The matrix structure of spheroidal graphite cast iron has a very significant impact on its impact properties. It is the basic premise of low temperature and high toughness spheroidal graphite cast iron to ensure that the spheroidal graphite cast iron is an all-ferrite matrix. The spheroidization rate above 90% is a necessary condition to ensure the low temperature impact value. The cracks of nodular cast iron extend along the boundary of graphite spheroid. The more round the spheroid is, the more effective it is to avoid cracks. Therefore, the higher the spheroidization rate is, the more conducive to the improvement of dynamic load properties such as impact performance and fatigue strength. In addition, the increase of the number of graphite spheres in ferritic ductile iron can also inhibit the formation trend of carbides to a certain extent, which is conducive to improving the low-temperature impact toughness. Therefore, a reasonable spheroidization and inoculation process is needed to obtain high spheroidization rate, fine and large number of graphite spheres.
(1) Raw materials. Select high-quality raw materials to improve the quality of molten iron, such as pure pig iron and high-quality scrap steel, and ensure continuous feeding.
(2) Smelting. Use medium frequency electric furnace to smelt molten iron, take samples at 1420~1440 ℃ for detection, adjust the composition in front of the furnace, try to avoid repeatedly adjusting the chemical composition, and prevent the oxidation of molten iron and the inclusion of mixed lining materials.

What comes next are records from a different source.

/-!
# DigitDial (N) — the LONG-MEMORY TRANSFER: twisted walk transfer with `w+1` BITS OF MEMORY (cell decomp-qadv, lens 4, g20 rev 8)

Prop-definition-free tree twin of §11a–c of the lens-4 g20 node `DigitDial`.  Part K carries the walk state together with
ONE previous bit; here the backward vector lives on `ℤ/3 × {0,1}^{w+1}` (the last `w+1` bits, oldest first) and the site
operator `(T v)(s,b) = ½(v(s+1, b⁺0) + ζ(b)·η·v(s+2, b⁺1))` (`b⁺β` = drop the oldest bit, append `β`) carries a phase `ζ(b)`
depending on the whole memory — the transfer form of a BANDED QUADRATIC phase `e_M(Σ_i u_i (l_i + Σ_{d≤w} q_{i,d} u_{i-(w+1)+d}))`.
* `key_ineq2`: `|a + ζ₀x|² + |a + ζ₁x|² ≤ 2(1+λ)(|a|² + |x|²)` whenever `|ζ₀|, |ζ₁| ≤ 1`, `|ζ₀ + ζ₁| ≤ 2λ`;
* `cnsqW_twAvgW_le`: the two memories differing only in the OLDEST bit feed the same two components, so the step contracts the
  squared norm by `(1+λ)/2` as soon as `|ζ(0::b') + ζ(1::b')| ≤ 2λ` for all `b'` — for EVERY modulus, no coprimality;
* `memAt`, `memAt_cons_succ`, `pathSumW_eq`: the long-memory path sum equals `2^k · TBVW`;
* `cnsqW_TBVW_le`, `cnsqW_TBVW_zero_le` (`≤ 2^{w+1}`): norm propagation along the walk.
0 sorry; axioms standard; no `instance`, no `notation`, no `native_decide`; no `def … : Prop`.
-/

noncomputable section

namespace Summit.QuantumAdvantage.QuantumAdvantage.Theorems.DigitDial

open Finset Summit.QuantumAdvantage.AdviceFreeQNC0 Literature.Computability.MetaComplexity
open TwistedTransfer ConstBells

namespace TwistW

open ComplexConjugate TwistQ

variable {w : ℕ}

/-- Squared norm on the state space `ℤ/3 × {0,1}^{w+1}`. -/
def cnsqW (v : ZMod 3 → (Fin (w + 1) → Bool) → ℂ) : ℝ := ∑ b : Fin (w + 1) → Bool, cnsq (fun s => v s b)

/-- `cnsqW ≥ 0`. -/
theorem cnsqW_nonneg (v : ZMod 3 → (Fin (w + 1) → Bool) → ℂ) : 0 ≤ cnsqW v :=
  Finset.sum_nonneg fun _ _ => cnsq_nonneg _

/-- A coordinate is bounded by the norm. -/
theorem normSq_le_cnsqW (v : ZMod 3 → (Fin (w + 1) → Bool) → ℂ) (s : ZMod 3) (b : Fin (w + 1) → Bool) :
    ‖v s b‖ ^ 2 ≤ cnsqW v := by
  unfold cnsqW
  refine le_trans (normSq_le_cnsq (fun s => v s b) s) ?_
  exact Finset.single_le_sum (f := fun b' => cnsq (fun s => v s b')) (fun b' _ => cnsq_nonneg _) (Finset.mem_univ b)

/-- Append the new bit `β` as the most recent memory coordinate (index `w`) after the older ones `b'`. -/
def shiftIn (β : Bool) (b' : Fin w → Bool) : Fin (w + 1) → Bool := fun d => if h : d.val < w then b' ⟨d.val, h⟩ else β

/-- Drop the OLDEST memory coordinate (index `0`). -/
def dropOld (b : Fin (w + 1) → Bool) : Fin w → Bool := fun d => b ⟨d.val + 1, by omega⟩

/-- `dropOld (c :: b') = b'`. -/
theorem dropOld_cons (c : Bool) (b' : Fin w → Bool) : dropOld (Fin.cons c b' : Fin (w + 1) → Bool) = b' := by
  funext d
  show (Fin.cons c b' : Fin (w + 1) → Bool) d.succ = b' d
  rw [Fin.cons_succ]

/-- `shiftIn β b'` evaluated at the last coordinate is `β`. -/
theorem shiftIn_last (β : Bool) (b' : Fin w → Bool) : shiftIn β b' (Fin.last w) = β := by
  unfold shiftIn; simp

/-- `shiftIn β b'` evaluated at an old coordinate. -/
theorem shiftIn_castSucc (β : Bool) (b' : Fin w → Bool) (d : Fin w) : shiftIn β b' (Fin.castSucc d) = b' d := by
  unfold shiftIn; simp

/-- `(β, b') ↦ shiftIn β b'` is a bijection `Bool × {0,1}^w ≃ {0,1}^{w+1}`. -/
def shiftEquiv (w : ℕ) : Bool × (Fin w → Bool) ≃ (Fin (w + 1) → Bool) where
  toFun p := shiftIn p.1 p.2
  invFun b := (b (Fin.last w), fun d => b (Fin.castSucc d))
  left_inv p := by
    obtain ⟨β, b'⟩ := p
    simp only [shiftIn_last, shiftIn_castSucc]
  right_inv b := by
    funext d
    show shiftIn (b (Fin.last w)) (fun d => b (Fin.castSucc d)) d = b d
    have hd' := d.isLt
    unfold shiftIn
    by_cases hd : d.val < w
    · rw [dif_pos hd]; rfl
    · rw [dif_neg hd]; congr 1; exact Fin.ext (by simp; omega)

/-- The twisted step WITH `w+1` BITS OF MEMORY: a new bit `0` moves the walk state by `+1` (phase `1`); a new bit `1` moves it by
`+2` with phase `ζ(b)·η` depending on the whole memory `b`; either way the oldest memory bit is dropped and the new bit appended. -/
def twAvgW (ζ : (Fin (w + 1) → Bool) → ℂ) (η : ℂ) (v : ZMod 3 → (Fin (w + 1) → Bool) → ℂ) :
    ZMod 3 → (Fin (w + 1) → Bool) → ℂ :=
  fun s b => (v (s + 1) (shiftIn false (dropOld b)) + ζ b * (η * v (s + 2) (shiftIn true (dropOld b)))) / 2

/-- Multiplication by a real factor family (the bell signs). -/
def rMulW (d : ZMod 3 → ℝ) (v : ZMod 3 → (Fin (w + 1) → Bool) → ℂ) : ZMod 3 → (Fin (w + 1) → Bool) → ℂ :=
  fun s b => (d s : ℂ) * v s b

/-- A real factor family bounded by `1` does not expand the norm. -/
theorem cnsqW_rMulW_le {d : ZMod 3 → ℝ} (hd : ∀ s, d s ^ 2 ≤ 1) (v : ZMod 3 → (Fin (w + 1) → Bool) → ℂ) :
    cnsqW (rMulW d v) ≤ cnsqW v :=
  Finset.sum_le_sum fun b _ => cnsq_rMul_le hd (fun s => v s b)
/-- **Registered sub-goal `stub_collarCauchyClock` (the Kerr–Schild radial clock, both orientations).**  At a
point of the ingoing Kerr–Schild chart with `r > 0` (`M ≥ 0`) and for a constant slope `c` such that the
covector `n = dt* − c dr` is timelike, `−Σ + c²(r² + a²) − 2Mr(1 + c)² < 0`: for every future-directed causal
`v` (`g(v,v) ≤ 0`, `v ≠ 0`, `g(V,v) < 0`), `n(v) = v⁰ − c dr(v⃗)` is positive when `n(V) = 1 + 2H(1 + c) > 0`
and negative when `n(V) < 0` (`CollarCauchy.clock_pos`, `CollarCauchy.clock_neg`).  This is the pointwise
engine of `stub_collarCauchy` (slopes `T′`, `T′ − ¼`, and `−K` in the hole). O'Neill 1983, Ch. 5,
Lemma 5.29; Dafermos–Rodnianski arXiv:0811.0354, §5.1. [cite: ONeillSemiRiemannian1983, Ch. 5, Lemma 5.29 (p. 143)] -/
theorem stub_collarCauchyClock : ∀ [Kerr.Facts] (M a : ℝ), 0 ≤ M → ∀ (x : E4), 0 < Kerr.radius a x →
    ∀ (c : ℝ), -Kerr.blSigma a (E4.spatial x) + c ^ 2 * (Kerr.radius a x ^ 2 + a ^ 2) -
        2 * M * Kerr.radius a x * (1 + c) ^ 2 < 0 →
    ∀ (v : E4), Kerr.bilin M a x v v ≤ 0 → v ≠ 0 →
      Kerr.bilin M a x (Kerr.timeVector M a x) v < 0 →
      (0 < 1 + 2 * Kerr.scalarH M a x * (1 + c) →
          0 < v 0 - c * Kerr.radiusGrad a (E4.spatial x) (E4.spatial v)) ∧
        (1 + 2 * Kerr.scalarH M a x * (1 + c) < 0 →
          v 0 - c * Kerr.radiusGrad a (E4.spatial x) (E4.spatial v) < 0) :=
  fun _ _ hM _ hx _ hnum _ hvv hv0 hVv =>
    ⟨fun hco => CollarCauchy.clock_pos hM hx hnum hco hvv hv0 hVv,
      fun hco => CollarCauchy.clock_neg hM hx hnum hco hvv hv0 hVv⟩

end Summit.FinalStateConjecture.FinalStateConjecture.Theorems.SwallowTheDatum.KerrShieldedSettles

end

The oxidation slag inclusion in molten iron is greatly reduced by high temperature standing, and the superheat temperature is controlled at 1470~1490 ℃.
(3) Spheroidizing treatment. The spheroidizing agent shall be embedded in the spheroidizing bag to ensure a reasonable and accurate amount of addition, to avoid poor spheroidizing caused by insufficient addition of spheroidizing agent, and to avoid excessive addition of spheroidizing agent to increase scum.
(4) Inoculation treatment. Two-stage inoculation is adopted. Inoculate once with the flow during tapping, and then conduct instant inoculation during pouring. The time from inoculation to the beginning of pouring shall not exceed 15 min to avoid spheroidization and inoculation decay.
(5) Pouring. During the pouring process, the liquid level in the pouring cup is 3~5 times of the diameter of the sprue to avoid siphon slagging, and the pouring temperature is controlled at 1 340~1 360 ℃.